The official recognition was important for the three government agencies in highlighting the richness of our traditional literature—vibrant and thriving even in pre-Spanish times. The need to have a language—and our 170 languages, besides—leads us to take pride in our national identity. There is also urgency in making our very own literature well-known to us; no thanks to colonization, many of us are more familiar with western literature.

So, what a milestone it was to have the country honor Philippine literature with a special month devoted to it. (Ideally, it goes without saying that focus on it should be year-round.) April was the logical choice for a literary month, because the month begins with the birth anniversary of Francisco Balagtas on April 2.  Literary luminaries born in April include National Artists Bienvenido Lumbera and Edith Tiempo.
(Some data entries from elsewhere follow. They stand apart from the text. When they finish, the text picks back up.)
import Literature.AlgebraicGeometry.Resolution.PointBlowupPackageBound
import Literature.AlgebraicGeometry.Resolution.PointBlowupFlagTranslatedStep
import Literature.AlgebraicGeometry.Resolution.PointBlowupHauserConditions
import Literature.AlgebraicGeometry.Resolution.PointBlowupShadeCentres
import HarnessLib

/-!
# Hauser's oasis–antelope bound: between the oasis point and the antelope point of a kangaroo
# point the shade drops at least to half — `shade_a f ≤ ⌊½·shade_{a°} f°⌋` (surfaces, order `p`)

Topic: `Literature/AlgebraicGeometry/Resolution`. Model theorem (cell `res-hironaka`, D-0124 RESCUE,
catalogue row RR-153 / harvest card B-036; seat res-type-048 on the booked T1 typing hand's split,
HOME/STATUS 2026-08-27T08:03:37Z) for

* H. Hauser, *On the problem of resolution of singularities in positive characteristic (Or: a proof
  we are still waiting for)*, Bull. AMS **47** (2010) 1–30 [Hauser2010], §J p. 24 (held text
  `paper:url-e05f9797908d` p0024; = H. Hauser, *Kangaroo points and oblique polynomials in resolution of
  positive characteristic*, arXiv:0811.4151, §F p. 9 L18–L24): "given a sequence of point blowups in
  a three dimensional ambient space for which the subsequent centers are equiconstant points for some
  `f`, call *antelope point* the point `a` immediately prior to a kangaroo point `a'`, and *oasis
  point* the last point `a°` below `a` where none of the exceptional components through `a` has
  appeared yet. The following is then a nice exercise: **Fact.** *The shade of `f` drops between the
  oasis point `a°` and the antelope point `a` of a kangaroo point `a'` at least to the integer part
  of its half, `shade_a f ≤ ⌊½·shade_{a°} f°⌋`.*" (In print the Fact is attributed to the
  unpublished [Ha1]; the tree types it as the predicate `Hauser2010.OasisBound`
  (`PointBlowupShadeCentres.lean`) and lists it among the statements "not vendored (missing
  infrastructure)" in `Hauser2010.lean`. This file PROVES it in the tree's point-blow-up model.)

## The model and the shape of an oasis–antelope window

The model is that of `PointBlowupShade.lean` (fixed coordinates; states `s = (F, r)` of
`x^q + F(y)`, `step q j b` = chart `y_j`, translation to the point `b`, deletion of the `q`-th power
monomials; exceptional multiplicities `newMult`; `shade = ord₀ F − |r|`), with TWO residual letters
`j₁ ≠ j'` (surfaces in three-space). In this model the window from an oasis to its antelope point has
a FORCED shape. At the antelope point both exceptional multiplicities are prime to `p`
(`PointBlowup.lostComponents_eq_univ_of_shadeIncreases`: an increase of the shade loses both
components and needs `p ∤ r_i` for both), in particular both components `{y_{j₁} = 0}`, `{y_{j'} = 0}`
pass through the antelope point `a`. The one created first — at the first blow-up after the oasis,
read in ITS chart `y_{j₁}`, at a point `b` of the new exceptional divisor (`b_{j₁} = 0`, `b_{j'}`
arbitrary) — must survive every later blow-up, so every later blow-up is read in the OTHER chart
`y_{j'}` at a point with `b_{j₁} = 0`, and with `b_{j'} = 0` as well since the centres lie on the
newest exceptional divisor: all later blow-ups are blow-ups of the ORIGIN of the `y_{j'}`-chart. A
window of length one is impossible (the second component through `a` would then predate the oasis).
Hence: **oasis `s 0` —[chart `j₁`, point `b`, `b_{j₁} = 0`]→ `s 1` —[chart `j'`, origin]→ `s 2` → ⋯
—[chart `j'`, origin]→ `s m` = antelope, `m ≥ 2`**, and this file states the theorems for exactly
such windows (hypotheses on a sequence `s : ℕ → State σ K`).

## What is proved (every field `K`; the cleaning parameter `q` arbitrary in the main inequality)

* `PointBlowup.mul_shade_le_shade_of_window` — the QUANTITATIVE form: along such a window of length
  `m ≥ 2`, with `y^{r} ∣ F` at the start, order `≥ q` at `s 0, …, s m`, and `q ∤ r_{j₁}(s m)` (the
  multiplicity of the component born at the first step), one has **`m · shade(s m) ≤ shade(s 0)`**.
  No characteristic hypothesis is needed for this statement.
* `PointBlowup.shade_antelope_le_half_shade_oasis` — **Hauser's Fact** in the model: for `q = p`
  prime, `char K = p`, two residual letters, a window as above whose steps are equimultiple
  (equiconstant) points and whose end `s m` is an antelope point (some kangaroo point lies above it,
  `PointBlowup.IsKangarooPoint`), `Hauser2010.OasisBound (s 0).shade (s m).shade`, i.e.
  `2 · shade(s m) ≤ shade(s 0)`; the divisibility hypothesis of the quantitative form is supplied by
  the Kangaroo Theorem's bookkeeping (`lostComponents_eq_univ_of_shadeIncreases`).

## Proof (ours — the printed source gives none; "a nice exercise")

Write `A := ord₀ F₀ − q` (the multiplicity of the component `{y_{j₁} = 0}` born at the first step; it
is `r_{j₁}(s n)` for every `1 ≤ n ≤ m`) and `F₁` for the residual polynomial of `s 1`. The later steps
are blow-ups of the origin of the `y_{j'}`-chart, which the tree has monomialised
(`PointBlowupPackageBound.lean`, [HauserPerlega2024] §4 p. 781): `F_{n+1} = F₁^{(n)}`
(`package_prefix`), `ord₀ F₁^{(n)} = W_{n+1} − n·q` with `W_k := min_{d ∈ supp F₁} (d_{j'} + k·d_{j₁})`
the least package weight (`ordZero_pkgTransform`), and `r_{j'}(s m) = ord₀ F_{m−1} − q`. Hence
`shade(s m) = W_m − W_{m−1} − A`. The function `k ↦ W_k` is a minimum of affine functions, so it is
CONCAVE: choosing `d*` with `W_{m−1} = d*_{j'} + (m−1)·d*_{j₁}` gives `W_m ≤ W_{m−1} + d*_{j₁}`, whence
`m·(W_m − W_{m−1} − A) ≤ W_m − d*_{j'} − m·A`. Finally the column `d_{j₁} = A` of `F₁`: it is the
transform of the INITIAL FORM of `F₀` translated by `b` (the layer lemma
`exists_mem_support_translate_layer` of `PointBlowupMohBound.lean`), it is untouched by the cleaning
because `q ∤ A`, and so it contains an exponent `E` with `E_{j'} ≤ r_{j'}(s 1) + shade(s 0)`; then
`W_m ≤ E_{j'} + m·A` and `r_{j'}(s 1) ≤ d*_{j'}` (`y^{r(s 1)} ∣ F₁`) give `m·shade(s m) ≤ shade(s 0)`.
On Hauser's example of §K (`x² + y⁷ + yz⁴`: oasis shade `5`, two blow-ups, antelope shade `2`) the
bound `2·2 ≤ 5` is attained up to rounding.

## What is NOT proved here (scope, honest)

* The notions "oasis / antelope / kangaroo point OF A RUN" are not given as definitions on runs; the
  theorems quantify over windows of the forced shape described above (the reduction of an arbitrary
  run to this shape is the two-line bookkeeping argument of the previous section, recorded in prose).
* Nothing for more than two residual letters ("It seems challenging to establish a similar statement
  for singular three-folds in four-space", [Hauser2010] §J; cf. `KangarooAtlasCertCentres.lean`,
  Bérczi's threefold walk, where the surface compensation fails).
* Nothing here is a statement about resolution of singularities in characteristic `p`; model
  theorem only (the kernel `KangarooShadeIncrease` of `Literature/Barriers/…` is the opposite-direction
  fact: the shade DOES increase at the kangaroo point).
-/

noncomputable section

open MvPolynomial Finset

open scoped BigOperators

namespace Literature.AlgebraicGeometry.Resolution

open Literature.AlgebraicGeometry.Resolution.Hauser2010
open Literature.Barriers.ResolutionOfSingularities
open Literature.AlgebraicGeometry.Resolution.HauserPerlega2024
  (degree_eq_two support_chartTransform chartTransform_zero)

namespace PointBlowup

variable {σ : Type*} {K : Type*} [Field K] [Fintype σ] [DecidableEq σ] [DecidableEq K]

/-! ## 1. Two-letter bookkeeping -/

omit [Fintype σ] [DecidableEq σ] [DecidableEq K] in
/-- With two letters `j₁ ≠ j'`, a pointwise comparison. [folklore] -/
private theorem le_of_two {j₁ j' : σ} (hσ : ∀ l, l = j₁ ∨ l = j') {ρ e : σ →₀ ℕ}
    (h₁ : ρ j₁ ≤ e j₁) (h' : ρ j' ≤ e j') : ρ ≤ e := by
  rw [Finsupp.le_def]
  intro l
  rcases hσ l with rfl | rfl
  exacts [h₁, h']

/-- Linear core of the window arithmetic, all products pre-named. [folklore] -/
private theorem window_arith_lin {S X1 I KS P MS MA Wm Wm1 y yE r σ₀ A : ℕ}
    (hS : Wm = Wm1 + A + S) (hmS : MS = KS + S) (hprod : KS ≤ P) (hxA : P = X1 - I)
    (hmono : I ≤ X1) (hmA : MA = I + A) (hK1 : Wm ≤ yE + MA) (hW1 : Wm1 = y + X1)
    (hK4 : r ≤ y) (hcol : yE ≤ r + σ₀) : MS ≤ σ₀ := by
  omega

/-- The arithmetic of the window bound (concavity of the least package weight `k ↦ W_k` in the
number `k` of origin blow-ups, in the form needed): with `W_{m−1} = y + (m−1)·x` attained at an
exponent `(x, y)`, `W_m ≤ y + m·x`, `W_m ≤ y_E + m·A` (the column exponent), `r ≤ y`,
`y_E ≤ r + σ₀` and `(m−1)·q ≤ W_{m−1}`, the natural number
`m · ((W_m − (m−1)q) − (A + (W_{m−1} − (m−2)q − q)))` is at most `σ₀`. [folklore] -/
private theorem window_arith {m q A Wm Wm1 x y yE r σ₀ : ℕ} (hm : 2 ≤ m)
    (hW1 : Wm1 = y + (m - 1) * x) (hK3 : Wm ≤ y + m * x) (hK1 : Wm ≤ yE + m * A)
    (hK4 : r ≤ y) (hcol : yE ≤ r + σ₀) (hwt : (m - 1) * q ≤ Wm1) :
    m * (Wm - (m - 1) * q - (A + (Wm1 - (m - 2) * q - q))) ≤ σ₀ := by
  have h2 : (m - 2) * q + q = (m - 1) * q := by
    rw [show m - 1 = (m - 2) + 1 by omega, Nat.succ_mul]
  have h3 : Wm1 - (m - 2) * q - q = Wm1 - (m - 1) * q := by rw [Nat.sub_sub, h2]
  rw [h3]
  have hSeq : Wm - (m - 1) * q - (A + (Wm1 - (m - 1) * q)) = Wm - Wm1 - A := by omega
  rw [hSeq]
  by_cases hS0 : Wm - Wm1 - A = 0
  · rw [hS0, mul_zero]
    exact Nat.zero_le _
  have hSpos : 0 < Wm - Wm1 - A := Nat.pos_of_ne_zero hS0
  have hWm : Wm = Wm1 + A + (Wm - Wm1 - A) := by omega
  have hmx : m * x = (m - 1) * x + x := by
    conv_lhs => rw [show m = (m - 1) + 1 by omega]
    rw [Nat.succ_mul]
  have hmA : m * A = (m - 1) * A + A := by
    conv_lhs => rw [show m = (m - 1) + 1 by omega]
    rw [Nat.succ_mul]
  have hmS : m * (Wm - Wm1 - A) = (m - 1) * (Wm - Wm1 - A) + (Wm - Wm1 - A) := by
    conv_lhs => rw [show m = (m - 1) + 1 by omega]
    rw [Nat.succ_mul]
  have hle : Wm - Wm1 - A ≤ x - A := by omega
  have hAx : A ≤ x := (Nat.lt_of_sub_pos (lt_of_lt_of_le hSpos hle)).le
  have hprod : (m - 1) * (Wm - Wm1 - A) ≤ (m - 1) * (x - A) := Nat.mul_le_mul_left _ hle
  have hxA : (m - 1) * (x - A) = (m - 1) * x - (m - 1) * A := Nat.mul_sub _ _ _
  have hmono : (m - 1) * A ≤ (m - 1) * x := Nat.mul_le_mul_left _ hAx
  exact window_arith_lin hWm hmS hprod hxA hmono hmA hK1 hW1 hK4 hcol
It is also the month when Nick Joaquin and Emilio Jacinto died.


April is likewise associated with Hans Christian Andersen, William Shakespeare and Miguel de Cervantes. That is why  Instituto Cervantes holds its annual Día del Libro on April 27. Other international literary events in April are the International Children’s Book Day on April 2, and Unesco’s World Book and Copyright Day on April 23.


The Buwan ng Panitikan 2019 was officially launched with the annual pilgrimage to Orion, Bataan on Araw ni Balagtas. But the month may as well have begun a week earlier, when Ateneo Press held a triple launch of the English translations of Tagalog novels:  Liwayway Arceo’s “Canal de la Reina” (1972), “Timawa” (1990) by A.C. Fabian and “The Last Timawa” (1936) by Servando de los Angeles.  The release of these titles in English makes available to a larger audience the artistry of our Tagalog novelists. Why, even Serj, the namesake grandson of novelist and zarzuelista De los Angeles (“Ang Kiri” and 30 other zarzuelas, and the poem “Bituing Marikit,” which we know as a moving song), confessed that he could not read the original novel in its entirety.
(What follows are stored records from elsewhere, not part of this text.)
import Summits.QuantumFields.YangMills.Theorems.SwapVirialDeficitBlowUpGnomonicStratumBFlat
import Summits.QuantumFields.YangMills.Theorems.SwapVirialDeficitBlowUpGnomonicAnisoCoercivity
import HarnessLib

/-!
# THE B-POINT FIBRE COERCIVITY, η-directions: at an END hub and a stratum-B point `η_B = ((0,u),0,0,0)` the directions `y ∈ ℝ³`, `z ∈ ℝ³`, followers are stiff,
# with coefficients `≍ |u|²`-weighted for `y₀` (free-hands support of ⟨stmt-QuantumFields-24197⟩ `SwapVirialDeficit.SwapGluedStiffness`; region (Rd) of LEAD g98 memo5 §2 —
# «B-point coercivity floor», first half: the letter directions at a fixed end hub; the hub-polar direction `δ` and the axial `x₀` (seam) direction are the sequel)

Along the B-fibre ray `η_B + s·ξ_B(d)`, `ξ_B(d) = ((x₀′,0,0), y′, z′, η_F′)`, the three global minorants of ✓`…AnisoCoercivity` touch `F̂` at `s = 0` (✓`gnoDeficit_stratumB_eq_zero`) and are again
of the form `s²·h(s)`: hub floor ✓`leadersW_hubStiff_le` (its `x`-term carries `(2A₀A₁)² = 0` at an end hub, `re a = 0`; its `y`-term `A₁²·gnoWtr(s·y′)` and `z`-term survive),
follower floor, commutator floor ✓`gnoDeficit_one_ge_cross` with `η_x = (s x₀′, u)`, `η_y = s·y′`:
* §1 `gnoWtr_smul_ray` (`gnoWtr(s·v) = s²·4(v₁²+v₂²)/(1+s²|v|²)`), `stratumB_ray_letters`;
* §2 `stratumB_hub_ray_minorant`, `stratumB_follower_ray_minorant`, `stratumB_cross_ray_minorant` (each `∀ s`, explicit `s²·h(s) ≤ F̂`);
* §3 ★★★ `fibre_raySecond_ge_stratumB_eta (ha) (hre : a.re = 0) (ε) (hz) (hε) (u₁ u₂ d)`:
  `(2/3)·[ ((‖a‖⁻¹‖im a‖)²·4(y₁′²+y₂′²) + 4|z′|²)/16200L⁶ + 2Σ_f|η_f′|²/(2304L⁶|Fol L|) + ((u₁y₂′ − u₂y₁′)² + (u₂y₀′)² + (u₁y₀′)²)/(450L⁶(1+|u|²)) ] ≤ (d²/ds²)F̂(η_B + s·ξ_B(d))|₀`
  — `y_⊥′`, `z′`, followers stiff uniformly; `y₀′` stiff with coefficient `|u|²/(1+|u|²)` (degenerating on the crossing `Σ = {u = 0}`, as in memo5 §2 (Rd)); NO floor yet in `x₀′`
  (the seam `[C₀,C₁]` at a B point) nor in the hub-polar direction.

HONEST LABEL: composition of landed inequalities; the (TS) regions, ⟨24197⟩ ∕ ⟨24194⟩ ∕ ⟨24497⟩ OPEN; own crux ⟨22884⟩ OPEN (blocked-on ⟨19935⟩); the Yang–Mills mass gap is NOT
proved; no summit is proved by a line.  THEOREMS ONLY (0 `def`, 0 `sorry`), standard axioms.  Width seat ym-line-sfw-p2-w3 g66 (cell ym-idea-1, free hands),
`--supports stmt-QuantumFields-24197`.  References: [cite: Luscher1983, §2]; [folklore].
-/

set_option autoImplicit false

noncomputable section

open MeasureTheory Quaternion
open scoped BigOperators Quaternion ContDiff
open Literature.MathematicalPhysics.QuantumFieldTheory hiding SU2
open Literature.MathematicalPhysics.QuantumLattice

namespace Summit.QuantumFields.YangMills.Theorems.SwapVirialDeficit.BlowUpRing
The NBDB takes special interest in Arceo’s “Canal de la Reina,” as this classic novel is one of the initial beneficiaries of the NBDB’s Translation Subsidy Program, which aims to fund the translation of Philippine titles into foreign languages to make our literature more accessible to a global audience. This modest grant of P150,000 per title is open to Philippine publishers who have sold translation rights of a published Filipino work to a foreign publisher, or Philippine publishers who have translated into English works in any of the Philippine languages.

Ateneo professor emeritus Dr. Soledad Reyes deserves commendation for her dedication to scholarship and Tagalog literature. Like a true pioneer, all on her own, with little need to be commissioned (but a grant would be welcome, of course!), she continues with the discovery and appreciation of our very own literature, unknown and lost to us were it not for her efforts. How impoverished we would be, otherwise.
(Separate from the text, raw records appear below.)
/-- **THE SPLIT (sorry-free).** Admissibility + Pauli identity + thermal SW expansion + SEVEN one-word one-sided certificates
(`κ⁺` kinetic ceiling, `s⁺` nearest-neighbour spin-correlation CEILING, `ν⁻` singly–singly floor, `π⁺` doublon–holon ceiling,
`ξ⁻` three-site cross floor, `y⁻` `Y`-floor, `z⁺` `Z`-ceiling) + one line of real arithmetic at an amplitude `0 < l < 1/4`
⇒ the single-temperature leaf `ObsThermalStiffnessSeqCeilingAtBeta 0 8 (7/8) β q`. -/
theorem leafAt_of_singletSplit {β : ℝ} (hβ : 0 < β) {q : ℚ} (hA : SWGenAdmissible) (hP : PauliSingletIdentity)
    (hE : SWWordExpansionAt β) {l : ℝ} (hl0 : 0 < l) (hl1 : l < 1 / 4) {κ s ν π ξ y z : ℝ}
    (hκ : WordCeiling β (kinBondObsTT 0) κ)
    (hs : WordCeiling β (spinDotAt 0 h0 (unitVec 0) h1 : FermionOp (box 2 1)) s)
    (hν : WordFloor β (singlyAt 0 h0 * singlyAt (unitVec 0) h1 : FermionOp (box 2 1)) ν)
    (hπ : WordCeiling β dhProj π) (hξ : WordFloor β xCross ξ) (hy : WordFloor β yDens y) (hz : WordCeiling β zDens z)
    (harith : κ / 2 - 4 * (l * (2 - 8 * l)) * (ν / 4 - s - π) - l * (2 - 8 * l) * ξ - l * y + l ^ 2 / 2 * z ≤ (q : ℝ)) :
    ObsThermalStiffnessSeqCeilingAtBeta 0 8 (7 / 8) β q := by
  refine Vertex.stub_trialGeneratorHook hβ (by norm_num) (by norm_num) 1 ((l : ℂ) • swGen) (hA l) ?_
  intro ω Ls hLs hω
  have hω' : IsAnchorTorusLimit β ω := ⟨Ls, hLs, hω⟩
  rw [hE ω hω' l, re_expect_xDens hP ω, re_expect_singletProj ω]
  have hc : 0 < l * (2 - 8 * l) := mul_pos hl0 (by linarith)
  have h1 := hκ ω hω'
  have h2 := hs ω hω'
  have h3 := hν ω hω'
  have h4 := hπ ω hω'
  have h5 := hξ ω hω'
  have h6 := hy ω hω'
  have h7 := hz ω hω'
  have hl2 : 0 ≤ l ^ 2 / 2 := by positivity
  nlinarith [mul_le_mul_of_nonneg_left h7 hl2, mul_le_mul_of_nonneg_left h6 hl0.le,
    mul_le_mul_of_nonneg_left h5 hc.le, mul_le_mul_of_nonneg_left h3 hc.le,
    mul_le_mul_of_nonneg_left h2 hc.le, mul_le_mul_of_nonneg_left h4 hc.le]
Two English novels, “Great Philippine Jungle Energy Café” by Alfred Yuson and “All My Lonely Islands” by VJ Campilan, whose rights Anvil has sold to UAE publishers, are the other translation grantees.

I especially await the theme of each year’s Buwan ng Panitikan because it makes us all aware of words that point to the richness of our literary heritage. In 2016, it was “Alab Panitikan,” the fervor and passion for literature. In 2017, it was “Banyuhay,” the Filipino word for “metamorphosis,” emphasizing literature as a transformative force,  a creative endeavor. Last year, it was “Pingkian,” or flint, for literature on fire. This year, it is “Buklugan Panitikan,” from “buklog,” a thanksgiving ritual of the Subanen indigenous community in Zamboanga.

A quick check — what work by a Filipino author have you read lately?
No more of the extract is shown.